▶ _ACTION ITEM_:
Return only the stretch of the material below that begins with the line containing "have hli := hv.linearIndependent" and ends with the line containing "frame**: for a", exactly; both of those lines belong to it.

▶ _EXTRACTED ENTRIES_:

import Literature.Geometry.Kaehler.ComplexTorusAbelianDivisorClass
import HarnessLib

/-!
# The degree of an elliptic curve on a polarized complex torus is positive; the sign in Auffarth's Theorem 1.1
# (Auffarth 2015, §2: `deg D := (D · Θ^{n−1})`, Thm. 2.10 "`deg α > 0`"; Kani 1994 for surfaces — torus level)

Layer `Literature/Geometry/Kaehler`, namespace `Literature.Geometry.Kaehler.ComplexTorus`; lane `lit-hodgefound`
(Track 2 foundations library, Layer A4), row **A4-61** (seat skel-4), FILE 2. Sequel of FILE 1
(`ComplexTorusAbelianDivisorClass`: the class `[Y]` of an abelian divisor is primitive and determines `Y`; on a
complex `2`-torus the primitive classes of square zero are `±[Y]`), supplying the SIGN that FILE 1 left open.

## Source, VERBATIM

R. Auffarth, *Elliptic curves on abelian varieties*, Illinois J. Math. **59** (2015)
[Auffarth2015EllipticCurvesAbelianVarieties; open copy `paper:arxiv-1507.08617`], §2 (p0006):

> We define the degree of a divisor `D` on `A` to be `deg D := (D · Θ^{n−1})`. In the same way we define the degree
> of an algebraic class. The degree of a curve `C` on `A` is defined analogously as `deg C := (C · Θ)`.
> **Theorem 2.10.** Let `A` be an abelian variety of dimension `n`. Then the map `Z ↦ [Z]` induces a bijective
> correspondence between abelian divisors on `A` and primitive elements `α ∈ NS(A)` that satisfy `α² = 0` in
> `𝔄^*(A)` and `deg α > 0`.

(= Thm. 1.1 of the Introduction, p0003, with `(α · Θ^{n−1}) > 0`.)

## Torus-level reading; the tree's sign convention

For an elliptic curve `Y ⊂ X = E/Φ(ℤ^ι)` — a `SubtorusFrame Φ 2`, i.e. a saturated, positively oriented `ℤ`-basis
`λ′₀, λ′₁` of `Λ ∩ T_Y` for the complex structure of the line `T_Y` (any ambient dimension) — and an invariant
`2`-form `ω`, row A4-18 gives `∫_X ω ∧ [Y] = ω(Φλ′₀, Φλ′₁) = ∫_Y ω|_Y` (`SubtorusFrame.torusIntegral_wedge_cycleForm`).
A polarization is a Riemann form `E = Im H` (`IsRiemannForm`: type `(1,1)`, integral, `H(u, u) = E(iu, u) > 0`), and
the tree's first Chern form of `L = L(H, χ)` is the invariant form `−E` (row A4-16, Chern–Weil for the canonical
factor). Hence

  `deg_L(Y) = (Y · c₁(L)) = ∫_X c₁(L) ∧ [Y] = −E(Φλ′₀, Φλ′₁) > 0`, i.e. **`E(Φλ′₀, Φλ′₁) < 0`**

(`SubtorusFrame.apply_frame_neg`; proof: `T_Y` is a complex LINE, `Φλ′₁ = a Φλ′₀ + b · iΦλ′₀` with `b > 0` by the
positive orientation, and `E(u, iu) = −H(u, u) < 0`). Consequently (§3, `g = 2`, with FILE 1): among `±[Y]` exactly
`[Y]` has positive degree, and **Theorem 1.1 / 2.10 for abelian surfaces** holds at torus level with "`deg γ > 0`"
read as `Re ∫_X E_ℂ ∧ γ < 0` for a (any) polarization `E`: `exists_cycleForm_eq_of_primitive_of_deg`; with FILE 1's
`eq_of_cycleForm_ofSubspace_eq` (injectivity) and `cycleForm_ofSubspace_mem_and_primitive_and_wedge_self` this is
the full bijection `Y ↦ [Y]` between elliptic curves on the complex `2`-torus `X` and primitive classes
`γ ∈ H²(X, ℤ) ∩ H^{1,1}(X)` with `γ ∧ γ = 0` and `deg γ > 0`.

## Contents (theorems only; no definition, no named fact)

* §1 `apply_neg_of_isPosOriented` — a real `2`-form with `E(iu, u) > 0` on a complex line `K` is NEGATIVE on every
  positively oriented real basis of `K`.
* §2 **`SubtorusFrame.apply_frame_neg`** (`E(Φλ′₀, Φλ′₁) < 0` for every elliptic curve and every form positive on
  its tangent line), **`IsRiemannForm.apply_frame_neg`**, `SubtorusFrame.torusIntegral_ofRealForm_wedge_cycleForm`
  (`∫_X E_ℂ ∧ [Y] = E(Φλ′₀, Φλ′₁)`), **`IsRiemannForm.re_torusIntegral_wedge_cycleForm_neg`** (`deg_L Y > 0` in the
  tree's sign), `IsRiemannForm.re_torusIntegral_wedge_neg_cycleForm_pos` (`−[Y]` has the opposite sign).
* §3 (`g = 2`) **`exists_cycleForm_eq_of_primitive_of_deg`** (Thm. 1.1 / 2.10: a primitive integral Hodge class with
  `γ ∧ γ = 0` and `deg γ > 0` IS the class `[Y]` of an elliptic curve, on the nose).

## References

* [Auffarth2015EllipticCurvesAbelianVarieties] R. Auffarth, *Elliptic curves on abelian varieties*, Illinois J.
  Math. 59 (2015) 271–279; arXiv:1507.08617 — §2 (degree), Thm. 2.10, Thm. 1.1.
* [Kani1994EllipticCurvesAbelianSurfaces] E. Kani, *Elliptic curves on abelian surfaces*, Manuscripta Math. 84 (1994)
  199–223 (surfaces; not held).
* [VoisinHodgeI2002] C. Voisin, *Hodge Theory and Complex Algebraic Geometry I*, CUP (2002), §11.1.2 Cor. 11.15
  (complex orientations; `∫_X ω ∧ [Z] = ∫_Z ω`).
* [LangeBirkenhake1992] H. Lange, Ch. Birkenhake, *Complex Abelian Varieties* (1992), Lemma 2.1.7 / §4.1 (Riemann
  forms, `H > 0`).
-/

noncomputable section

set_option maxSynthPendingDepth 3

open Module Function Complex Matrix

namespace Literature.Geometry.Kaehler

namespace ComplexTorus

/-! ## §1 A form with `E(iu, u) > 0` is negative on positively oriented bases of a complex line -/

section Line

variable {E : Type*} [NormedAddCommGroup E] [NormedSpace ℂ E]

/-- On `Fin (1 · 2)` the second component of `finProdFinEquiv.symm` (the slot of `(b₀, i b₀)`) is the index itself.
[folklore] -/
private theorem finProdFinEquiv_symm_snd (h : 1 * 2 = 2) (i : Fin 2) :
    (finProdFinEquiv.symm ((finCongr h).symm i)).2 = i := by
  apply Fin.ext
  simp only [finProdFinEquiv_symm_apply, Fin.coe_modNat, finCongr_symm, finCongr_apply_coe]
  exact Nat.mod_eq_of_lt i.2

/-- **A real `2`-form `η` with `η(iu, u) > 0` on a complex line `K ⊆ E` is negative on every positively oriented
real basis `(v₀, v₁)` of `K`**: in the real basis `(v₀, i v₀)` one has `v₁ = a v₀ + b · i v₀` with `b = det > 0`, and
`η(v₀, i v₀) = −η(i v₀, v₀) < 0`.
[cite: VoisinHodgeI2002, §11.1.2 Cor. 11.15 (complex orientations)] [cite: LangeBirkenhake1992, Lemma 2.1.7 (`H(u,u) = E(iu,u) > 0`)] -/
theorem apply_neg_of_isPosOriented {K : Submodule ℂ E} (η : E [⋀^Fin 2]→L[ℝ] ℝ)
    (hpos : ∀ u : E, u ∈ K → u ≠ 0 → 0 < η ![I • u, u]) {v : Fin 2 → K} (hv : IsPosOriented v) :
    η ![(v 0 : E), (v 1 : E)] < 0 := by
  classical
  have hli := hv.linearIndependent
  obtain ⟨q, h, b, -⟩ := id hv
  obtain rfl : q = 1 := by omega
  have hK : finrank ℂ K = 1 := by rw [finrank_eq_card_basis b, Fintype.card_fin]
  have hv0 : v 0 ≠ 0 := hli.ne_zero 0
  have hv0E : (v 0 : E) ≠ 0 := fun h0 ↦ hv0 (Subtype.ext h0)
  -- the complex basis `b′ = (v₀)` of the line `K` and its real basis `R = (v₀, i v₀)`
  obtain ⟨b', hb'⟩ : ∃ b' : Basis (Fin 1) ℂ K, ∀ j, b' j = v 0 :=
    ⟨FiniteDimensional.basisSingleton (Fin 1) hK (v 0) hv0, FiniteDimensional.basisSingleton_apply _ _ _ _⟩
  obtain ⟨R, hRdef⟩ : ∃ R : Basis (Fin 2) ℝ K, R = (realBasisOfComplex b').reindex (finCongr h) := ⟨_, rfl⟩
  have hRi : ∀ i : Fin 2, R i = (Complex.basisOneI i : ℂ) • v 0 := fun i ↦ by
    rw [hRdef, Basis.reindex_apply, realBasisOfComplex_apply, hb', finProdFinEquiv_symm_snd h i]
  have hR0 : R 0 = v 0 := by rw [hRi, Complex.coe_basisOneI, Matrix.cons_val_zero, one_smul]
  have hR1 : R 1 = I • v 0 := by
    rw [hRi, Complex.coe_basisOneI]
    simp
  -- positive orientation read in `R`: the `i v₀`-coordinate of `v₁` is positive
  have hdet : 0 < R.det v := by rw [hRdef]; exact (isPosOriented_iff h b' v).1 hv
  have hrepr0 : R.repr (v 0) = Finsupp.single 0 1 := by rw [← hR0, R.repr_self]
  have hdet' : R.det v = R.repr (v 1) 1 := by
    rw [Basis.det_apply, Matrix.det_fin_two]
    simp [Basis.toMatrix_apply, hrepr0]
  have hc1 : 0 < R.repr (v 1) 1 := hdet' ▸ hdet
  -- `v₁ = a v₀ + b (i v₀)` and `η(v₀, v₁) = b η(v₀, i v₀) = −b η(i v₀, v₀) < 0`
  have hv1 : (v 1 : E) = R.repr (v 1) 0 • (v 0 : E) + R.repr (v 1) 1 • (I • (v 0 : E)) := by
    have hs := R.sum_repr (v 1)
    rw [Fin.sum_univ_two, hR0, hR1] at hs
    have hs' := congrArg (Subtype.val : K → E) hs
    simpa using hs'.symm
  rw [hv1, twoForm_add_right, twoForm_smul_right, twoForm_smul_right, twoForm_self, mul_zero, zero_add,
    twoForm_swap η (v 0 : E) (I • (v 0 : E))]
  have hH := hpos (v 0 : E) (v 0).2 hv0E
  nlinarith

end Line

/-! ## §2 `E(Φλ′₀, Φλ′₁) < 0` for elliptic curves; `deg_L(Y) = ∫_X c₁(L) ∧ [Y] > 0` -/

section Frame

variable {ι : Type*} [Fintype ι] [DecidableEq ι] {E : Type*} [NormedAddCommGroup E] [NormedSpace ℂ E]
  (Φ : (ι → ℝ) ≃L[ℝ] E)

omit [Fintype ι] [DecidableEq ι] in
/-- **A form positive on the tangent line of an elliptic curve is negative on its oriented lattice frame**: for a
`SubtorusFrame Φ 2` (an elliptic curve `Y ⊂ X` with its positively oriented saturated frame `λ′₀, λ′₁`) and a real
`2`-form `η` with `η(iu, u) > 0` for `0 ≠ u ∈ T_Y`, `η(Φλ′₀, Φλ′₁) < 0`.
[cite: Auffarth2015EllipticCurvesAbelianVarieties, §2 (`deg C := (C · Θ)`) and Thm. 2.10 (`deg α > 0`)] [cite: VoisinHodgeI2002, §11.1.2 Cor. 11.15] -/
theorem SubtorusFrame.apply_frame_neg (Z : SubtorusFrame Φ 2) (η : E [⋀^Fin 2]→L[ℝ] ℝ)
    (hpos : ∀ u : E, u ∈ frameSpan Φ Z.frame → u ≠ 0 → 0 < η ![I • u, u]) :
    η ![latticeVec Φ (Z.frame 0), latticeVec Φ (Z.frame 1)] < 0 := by
  have h := apply_neg_of_isPosOriented η hpos Z.posOriented
  simpa only [coe_frameInSpan, latticeTuple_apply] using h

omit [Fintype ι] [DecidableEq ι] in
/-- **A Riemann form is negative on the oriented lattice frame of every elliptic curve** (`H > 0` everywhere).
[cite: Auffarth2015EllipticCurvesAbelianVarieties, §2 Thm. 2.10 (`deg α > 0`)] [cite: LangeBirkenhake1992, Lemma 2.1.7 and §4.1] -/
theorem IsRiemannForm.apply_frame_neg {η : E [⋀^Fin 2]→L[ℝ] ℝ} (hη : IsRiemannForm Φ η) (Z : SubtorusFrame Φ 2) :
    η ![latticeVec Φ (Z.frame 0), latticeVec Φ (Z.frame 1)] < 0 :=
  Z.apply_frame_neg Φ η fun u _ hu ↦ hη.2.2 u hu

/-- **`∫_X E_ℂ ∧ [Y] = E(Φλ′₀, Φλ′₁)`** for an elliptic curve `Y` and a real `2`-form `E` (row A4-18's
`∫_X ω ∧ [Z] = ω(Φu)`). [cite: VoisinHodgeI2002, §11.1.2 Cor. 11.15 (eq. (11.5))] -/
theorem SubtorusFrame.torusIntegral_ofRealForm_wedge_cycleForm {k : ℕ} (Z : SubtorusFrame Φ 2) (e : Fin (2 + k) ≃ ι)
    (η : E [⋀^Fin 2]→L[ℝ] ℝ) :
    torusIntegral Φ e ((ofRealForm η).wedge (Z.cycleForm e)) =
      ((η ![latticeVec Φ (Z.frame 0), latticeVec Φ (Z.frame 1)] : ℝ) : ℂ) := by
  rw [Z.torusIntegral_wedge_cycleForm e (ofRealForm η), ofRealForm_apply]
  congr 2
  funext j
  fin_cases j <;> rfl

/-- **The degree of an elliptic curve with respect to a polarization is positive**, in the tree's sign convention
`c₁(L) = −E`: `Re ∫_X E_ℂ ∧ [Y] = E(Φλ′₀, Φλ′₁) < 0`, i.e. `deg_L(Y) = ∫_X c₁(L) ∧ [Y] > 0`.
[cite: Auffarth2015EllipticCurvesAbelianVarieties, §2 (`deg C := (C · Θ)`) and Thm. 2.10 (`deg α > 0`)] -/
theorem IsRiemannForm.re_torusIntegral_wedge_cycleForm_neg {k : ℕ} {η : E [⋀^Fin 2]→L[ℝ] ℝ} (hη : IsRiemannForm Φ η)
    (Z : SubtorusFrame Φ 2) (e : Fin (2 + k) ≃ ι) :
    (torusIntegral Φ e ((ofRealForm η).wedge (Z.cycleForm e))).re < 0 := by
  rw [Z.torusIntegral_ofRealForm_wedge_cycleForm Φ e η, Complex.ofReal_re]
  exact hη.apply_frame_neg Φ Z

/-- … while the opposite class `−[Y]` has the opposite sign: `Re ∫_X E_ℂ ∧ (−[Y]) > 0`.
[cite: Auffarth2015EllipticCurvesAbelianVarieties, §2 Thm. 2.10 (`deg α > 0`)] -/
theorem IsRiemannForm.re_torusIntegral_wedge_neg_cycleForm_pos {k : ℕ} {η : E [⋀^Fin 2]→L[ℝ] ℝ}
    (hη : IsRiemannForm Φ η) (Z : SubtorusFrame Φ 2) (e : Fin (2 + k) ≃ ι) :
    0 < (torusIntegral Φ e ((ofRealForm η).wedge (-(Z.cycleForm e)))).re := by
  have h0 : (ofRealForm η).wedge (0 : E [⋀^Fin k]→L[ℝ] ℂ) = 0 := by
    ext v
    simp
  rw [show -(Z.cycleForm e) = 0 - Z.cycleForm e from (zero_sub _).symm, wedge_sub_right, h0, torusIntegral_sub,
    torusIntegral_zero, zero_sub, Complex.neg_re]
  exact neg_pos.2 (hη.re_torusIntegral_wedge_cycleForm_neg Φ Z e)

end Frame

/-! ## §3 Abelian surfaces: Theorem 1.1 / 2.10 with the sign -/

section Surface

variable {ι : Type*} [Fintype ι] [DecidableEq ι] {E : Type*} [NormedAddCommGroup E] [NormedSpace ℂ E]
  (Φ : (ι → ℝ) ≃L[ℝ] E)

/-- **Theorem 1.1 / 2.10 for abelian surfaces at torus level, with the sign (Kani; Auffarth): a PRIMITIVE integral
Hodge class `γ ∈ H²(X, ℤ) ∩ H^{1,1}(X)` on a complex `2`-torus with `γ ∧ γ = 0` and POSITIVE DEGREE with respect to
a polarization `E` (`Re ∫_X E_ℂ ∧ γ < 0`, the tree's `c₁(L) = −E`) is the class `[Y]` of an elliptic curve `Y ⊂ X`**
— on the nose, not only up to sign (FILE 1 `exists_cycleForm_of_primitive_of_wedge_self_eq_zero` gives `±[Y]`;
`−[Y]` has negative degree, §2). With FILE 1's `eq_of_cycleForm_ofSubspace_eq` the curve is unique, and conversely
every `[Y]` is such a class (`cycleForm_ofSubspace_mem_and_primitive_and_wedge_self`,
`IsRiemannForm.re_torusIntegral_wedge_cycleForm_neg`): the bijection of Theorem 1.1 for `n = 2`.
[cite: Auffarth2015EllipticCurvesAbelianVarieties, §1 Thm. 1.1 and §2 Thm. 2.10] [cite: Kani1994EllipticCurvesAbelianSurfaces, (surfaces)] -/
theorem exists_cycleForm_eq_of_primitive_of_deg [FiniteDimensional ℂ E] (h2 : finrank ℂ E = 2)
    (e : Fin (2 + 2) ≃ ι) {η₀ : E [⋀^Fin 2]→L[ℝ] ℝ} (hη₀ : IsRiemannForm Φ η₀) {γ : E [⋀^Fin 2]→L[ℝ] ℂ}
    (hγ : γ ∈ integralHodgeClasses Φ 1)
    (hprim : ∀ (k : ℤ) (β : E [⋀^Fin 2]→L[ℝ] ℂ), β ∈ integralForms Φ 2 → (k : ℂ) • β = γ → k = 1 ∨ k = -1)
    (hγγ : γ.wedge γ = 0) (hdeg : (torusIntegral Φ e ((ofRealForm η₀).wedge γ)).re < 0) :
    ∃ (W : Submodule ℝ (ι → ℝ)) (hW : IsLatticeSubspace W) (hWc : IsComplexSubspace Φ W)
      (eY : Fin 2 ≃ Fin (subRank W)) (hpos : orientationSign (subtorusPeriod Φ W hW hWc) eY = 1),
      W ≠ ⊥ ∧ W ≠ ⊤ ∧ γ = (SubtorusFrame.ofSubspace Φ W hW hWc eY hpos).cycleForm e := by
  obtain ⟨W, hW, hWc, eY, hpos, hb, ht, h⟩ :=
    exists_cycleForm_of_primitive_of_wedge_self_eq_zero Φ h2 e hγ hprim hγγ
  refine ⟨W, hW, hWc, eY, hpos, hb, ht, ?_⟩
  rcases h with h | h
  · exact h
  · exfalso
    have hp := hη₀.re_torusIntegral_wedge_neg_cycleForm_pos Φ (SubtorusFrame.ofSubspace Φ W hW hWc eY hpos) e
    rw [← h] at hp
    exact lt_asymm hdeg hp

end Surface

end ComplexTorus

end Literature.Geometry.Kaehler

▶ _WRITTEN REPLY_:
  have hli := hv.linearIndependent
  obtain ⟨q, h, b, -⟩ := id hv
  obtain rfl : q = 1 := by omega
  have hK : finrank ℂ K = 1 := by rw [finrank_eq_card_basis b, Fintype.card_fin]
  have hv0 : v 0 ≠ 0 := hli.ne_zero 0
  have hv0E : (v 0 : E) ≠ 0 := fun h0 ↦ hv0 (Subtype.ext h0)
  -- the complex basis `b′ = (v₀)` of the line `K` and its real basis `R = (v₀, i v₀)`
  obtain ⟨b', hb'⟩ : ∃ b' : Basis (Fin 1) ℂ K, ∀ j, b' j = v 0 :=
    ⟨FiniteDimensional.basisSingleton (Fin 1) hK (v 0) hv0, FiniteDimensional.basisSingleton_apply _ _ _ _⟩
  obtain ⟨R, hRdef⟩ : ∃ R : Basis (Fin 2) ℝ K, R = (realBasisOfComplex b').reindex (finCongr h) := ⟨_, rfl⟩
  have hRi : ∀ i : Fin 2, R i = (Complex.basisOneI i : ℂ) • v 0 := fun i ↦ by
    rw [hRdef, Basis.reindex_apply, realBasisOfComplex_apply, hb', finProdFinEquiv_symm_snd h i]
  have hR0 : R 0 = v 0 := by rw [hRi, Complex.coe_basisOneI, Matrix.cons_val_zero, one_smul]
  have hR1 : R 1 = I • v 0 := by
    rw [hRi, Complex.coe_basisOneI]
    simp
  -- positive orientation read in `R`: the `i v₀`-coordinate of `v₁` is positive
  have hdet : 0 < R.det v := by rw [hRdef]; exact (isPosOriented_iff h b' v).1 hv
  have hrepr0 : R.repr (v 0) = Finsupp.single 0 1 := by rw [← hR0, R.repr_self]
  have hdet' : R.det v = R.repr (v 1) 1 := by
    rw [Basis.det_apply, Matrix.det_fin_two]
    simp [Basis.toMatrix_apply, hrepr0]
  have hc1 : 0 < R.repr (v 1) 1 := hdet' ▸ hdet
  -- `v₁ = a v₀ + b (i v₀)` and `η(v₀, v₁) = b η(v₀, i v₀) = −b η(i v₀, v₀) < 0`
  have hv1 : (v 1 : E) = R.repr (v 1) 0 • (v 0 : E) + R.repr (v 1) 1 • (I • (v 0 : E)) := by
    have hs := R.sum_repr (v 1)
    rw [Fin.sum_univ_two, hR0, hR1] at hs
    have hs' := congrArg (Subtype.val : K → E) hs
    simpa using hs'.symm
  rw [hv1, twoForm_add_right, twoForm_smul_right, twoForm_smul_right, twoForm_self, mul_zero, zero_add,
    twoForm_swap η (v 0 : E) (I • (v 0 : E))]
  have hH := hpos (v 0 : E) (v 0).2 hv0E
  nlinarith

end Line

/-! ## §2 `E(Φλ′₀, Φλ′₁) < 0` for elliptic curves; `deg_L(Y) = ∫_X c₁(L) ∧ [Y] > 0` -/

section Frame

variable {ι : Type*} [Fintype ι] [DecidableEq ι] {E : Type*} [NormedAddCommGroup E] [NormedSpace ℂ E]
  (Φ : (ι → ℝ) ≃L[ℝ] E)

omit [Fintype ι] [DecidableEq ι] in
/-- **A form positive on the tangent line of an elliptic curve is negative on its oriented lattice frame**: for a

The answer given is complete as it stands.